*** Dataset records ***

/-
Origin: expansion seat `planner-pub-hodgecm-pv01-g2-0`, handover #5 2026-08-18T05:11:57Z (`HOME/pub-hodgecm-pv01-g2/lean/Pv01g2/RealApproximationWeil.lean`, md5 013e71d5, 128 lines);
landed by the gen-6 packager in gate run 22 as `HodgeCM/PerL34/RealApproximationWeil.lean` (import ^import Pv[0-9]+g[0-9]+\.→import HodgeCM.PerL34. ×1; stripped 2 #print/#check/#eval lines).
-/
/-
Copyright: publication cell pub-hodgecm (DAG-NODE PROVER #01, generation 2, planner-pub-hodgecm-pv01-g2-0).
Lean 4 / Mathlib.

# `RealApproximationWeil` — the carver's top-level assembly `perL_of_weilDictLeaves` with the PRINT leaf
`Dense Δ` of its S1 residual `hW` DISCHARGED IN KERNEL

pv03's `CharSpansWeil.WeilStepsInput T` (the per-context residual of node N33 = PerL v5 Prop 4.3 after seams S1/S2
were wired by name; consumed by the carver's `AssemblyWeil.perL_of_weilDictLeaves`) still carries the PRINT conjunct
`Dense (M.toBallSpanModel.toBallFormsModel.Δ : Set U21)` — real approximation for `G_U` at `ι₁`, PerL v5
ll. 672–677, cited there to [San, Cor. 3.5(iii)] / [PR, Thm. 7.7] (neither held by the cell).

`WeilStepsInputΔ T` is the same Prop with that conjunct replaced by the DEFINITIONAL identification of the model's
arithmetic subgroup `M.Γ ⊂ U(2,1) × G_c × G_f` with the image of `G_U(L₀) = U(V.Hm)(L)` under
`(g ↦ frame conjugate of ι₁(g)) × ψ` for SOME frame `Tfr` of `ι₁(V.Hm)` and SOME homomorphism `ψ` to the other
factors (PerL l. 657: "Δ = the image of `G_U(L₀)` in `U(2,1)`"; what `ψ` is — the diagonal map to
`∏_{b ≠ ι₁} U(3) × G_U(𝔸_f)` — is irrelevant for density).  Then

* `weilStepsInput_of_delta : WeilStepsInputΔ T → WeilStepsInput T` — the density conjunct is the KERNEL theorem
  `RealApproximation.dense_map_fst_range` (Cayley-transform proof, `HodgeCM.PerL34.RealApproximation{,Ball}`);
* `perL_of_weilDictLeavesΔ` — the carver's `perL_of_weilDictLeaves` verbatim with `hW : WeilStepsInputΔ T`;
* `N33_wedge_of_weilΔ` — likewise for `N33_wedge_of_weil`.

So in the top-level assembly the S1 residual no longer contains any real-approximation print leaf: what is left in
`hW` is the Weil package (dictionary + PRINT "ω is a representation"), `HolFrame`, the image-of-`G_U(L₀)`
identification (DEFINITIONAL), and the three dictionary Props D1/D2/PRINT-DEFINITIONAL `Dict_cupWedge`.

NOTHING is cited or posited here; no placeholders; standard axioms only (see the `#print axioms` lines at the end).
-/
import Summits.HodgeConjecture.HodgeCM.PerL34.AssemblyWeil
import Summits.HodgeConjecture.HodgeCM.PerL34.RealApproximationBall

set_option autoImplicit false

noncomputable section

open scoped Matrix

namespace HodgeCM
namespace PerL34

/-! ## The S1 residual with `Dense Δ` replaced by "Γ is the image of `G_U(L₀)`" -/

namespace CharSpansWeil

open HodgeCM.PerL34.BallModel HodgeCM.PerL34.BallSpans HodgeCM.PerL34.BallFrame HodgeCM.PerL34.CharSpans
  HodgeCM.PerL34.RealApproximation
open Literature.AlgebraicGeometry.ShimuraVarieties (unitaryGroup conjRingHomK)

variable {U : Universe} (T : U.ThetaModel)

/-- **`WeilStepsInput` with the PRINT conjunct `Dense Δ` replaced by the DEFINITIONAL one**: for some frame `Tfr`
of `ι₁(V.Hm)` (`Tfrᴴ · ι₁(H) · Tfr = J`) and some homomorphism `ψ : U(V.Hm)(L) → G_c × G_f`, the model's `Γ` is the
range of `toU21 × ψ`, i.e. the image of `G_U(L₀)` in `U(2,1) × G_c × G_f`. -/
def WeilStepsInputΔ : Prop :=
  ∀ {L : CMField} {ι₁ : L →+* ℂ} (V : HermSpace3 L ι₁) (c : SeesawCtx L), T.GoodCtx ι₁ c →
    ∃ M : CharLineSpans T V c, Nonempty (WeilPackage M) ∧ HolFrame M.toBallSpanModel.toLineSpans ∧
      (∃ (Tfr : GL3) (hT : (Tfr : Matrix (Fin 3) (Fin 3) ℂ)ᴴ * V.Hm.map ι₁ * Tfr = J)
          (ψ : unitaryGroup (conjRingHomK L) V.Hm →* M.Gc × M.Gf),
          M.Γ = ((toU21 V Tfr hT).prod ψ).range) ∧
      M.toBallSpanModel.toBallFormsModel.toFormsModelT.Dict_thetaClass₀ T c ∧
      M.toBallSpanModel.toBallFormsModel.toFormsModelT.Dict_thetaClass₁ T c ∧
      M.toBallSpanModel.toBallFormsModel.toFormsModelT.toFormsModel.Dict_cupWedge

variable {T} in
/-- The density conjunct of `M.Inputs` from the image-of-`G_U(L₀)` identification (KERNEL real approximation). -/
theorem dense_Δ_of_range {L : CMField} {ι₁ : L →+* ℂ} {V : HermSpace3 L ι₁} {c : SeesawCtx L}
    (M : CharLineSpans T V c) (Tfr : GL3) (hT : (Tfr : Matrix (Fin 3) (Fin 3) ℂ)ᴴ * V.Hm.map ι₁ * Tfr = J)
    (ψ : unitaryGroup (conjRingHomK L) V.Hm →* M.Gc × M.Gf)
    (hΓ : M.Γ = ((toU21 V Tfr hT).prod ψ).range) :
    Dense (M.toBallSpanModel.toBallFormsModel.Δ : Set U21) := by
  change Dense ((M.Γ.map (MonoidHom.fst U21 (M.Gc × M.Gf)) : Subgroup U21) : Set U21)
  rw [hΓ]
  exact dense_map_fst_range V Tfr hT ψ

/-- **`WeilStepsInputΔ T → WeilStepsInput T`**: the PRINT leaf `Dense Δ` of the S1 residual is discharged. -/
theorem weilStepsInput_of_delta (h : WeilStepsInputΔ T) : WeilStepsInput T := by
  intro L ι₁ V c hc
  obtain ⟨M, hP, hH, ⟨Tfr, hT, ψ, hΓ⟩, h₀, h₁, hcup⟩ := h V c hc
  exact ⟨M, hP, hH, dense_Δ_of_range M Tfr hT ψ hΓ, h₀, h₁, hcup⟩

/-- Node N33 (`Open_thetaWedge`) with S1/S2 wired and NO real-approximation print leaf. -/
theorem open_thetaWedge_of_weilΔ (hE : WedgeToClasses.N33eClosed) (h31 : ClusterOutputs T)
    (h : WeilStepsInputΔ T) : T.Open_thetaWedge :=
  open_thetaWedge_of_weil T hE h31 (weilStepsInput_of_delta T h)

end CharSpansWeil

/-! ## The carver's top-level assembly over `WeilStepsInputΔ` -/

namespace AssemblyWeil

open HodgeCM.Prior.Perl34File HodgeCM.Prior.Perl34File.Perl34 HodgeCM.PerL34.ArchC

variable {U : Universe}

/-- **PerL from the print leaves, the dictionary records and the Weil typing, real approximation IN KERNEL**:
the carver's `perL_of_weilDictLeaves` with `hW : WeilStepsInputΔ T` (no `Dense Δ` print leaf). -/
theorem perL_of_weilDictLeavesΔ (M : U.ModelAxioms) (T : U.ThetaModel)
    (h07 : N07_hodgeRiemann20 U) (h09a : N09a_embCover T) (h09b : N09b_innerEmb T)
    (hM38 : U.Fact_cmInflation) (hAlb : T.Fact_thetaAlbanese) (h12b : N12b_signRecipe T)
    (hbr : ∀ {L : CMField} {ι₁ : L →+* ℂ} (V : HermSpace3 L ι₁) (c : SeesawCtx L), T.GoodCtx ι₁ c →
      Nonempty (SeesawDictionary.SeesawBridge T V c (T.t12 V c) 0 1))
    (hQ : ∀ {L : CMField} {ι₁ : L →+* ℂ} (V : HermSpace3 L ι₁) (c : SeesawCtx L), T.GoodCtx ι₁ c →
      Nonempty (QautDictionary.QautBridge T V c (T.t34 V c) 2 3))
    (Pc : ∀ {L : CMField} {ι₁ : L →+* ℂ} (V : HermSpace3 L ι₁) (c : SeesawCtx L),
      C4a.PointedCore (T.core V c))
    (A12 : ∀ {L : CMField} {ι₁ : L →+* ℂ} (V : HermSpace3 L ι₁) (c : SeesawCtx L),
      T.GoodCtx ι₁ c → Nonempty (ArchCDatum (T.core V c) (T.t12 V c) (Pc V c)))
    (A34 : ∀ {L : CMField} {ι₁ : L →+* ℂ} (V : HermSpace3 L ι₁) (c : SeesawCtx L),
      T.GoodCtx ι₁ c → Nonempty (ArchCDatum (T.core V c) (T.t34 V c) (Pc V c)))
    (h31 : ClusterOutputs T) (hW : CharSpansWeil.WeilStepsInputΔ T) : U.PerL :=
  perL_of_weilDictLeaves M T h07 h09a h09b hM38 hAlb h12b hbr hQ Pc A12 A34 h31
    (CharSpansWeil.weilStepsInput_of_delta T hW)

/-- `N33_wedge T` from `h31` and `hW : WeilStepsInputΔ T` alone (`N33eClosed` and real approximation both KERNEL). -/
theorem N33_wedge_of_weilΔ (T : U.ThetaModel) (h31 : ClusterOutputs T) (hW : CharSpansWeil.WeilStepsInputΔ T) :
    N33_wedge T :=
  N33_wedge_of_weil T h31 (CharSpansWeil.weilStepsInput_of_delta T hW)

end AssemblyWeil
end PerL34
end HodgeCM

end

*** End of Dataset records ***

## Exercise requirements
Find every line in the records that contains the word "hcup"; copy those lines.

## Exercise output
  obtain ⟨M, hP, hH, ⟨Tfr, hT, ψ, hΓ⟩, h₀, h₁, hcup⟩ := h V c hc
  exact ⟨M, hP, hH, dense_Δ_of_range M Tfr hT ψ hΓ, h₀, h₁, hcup⟩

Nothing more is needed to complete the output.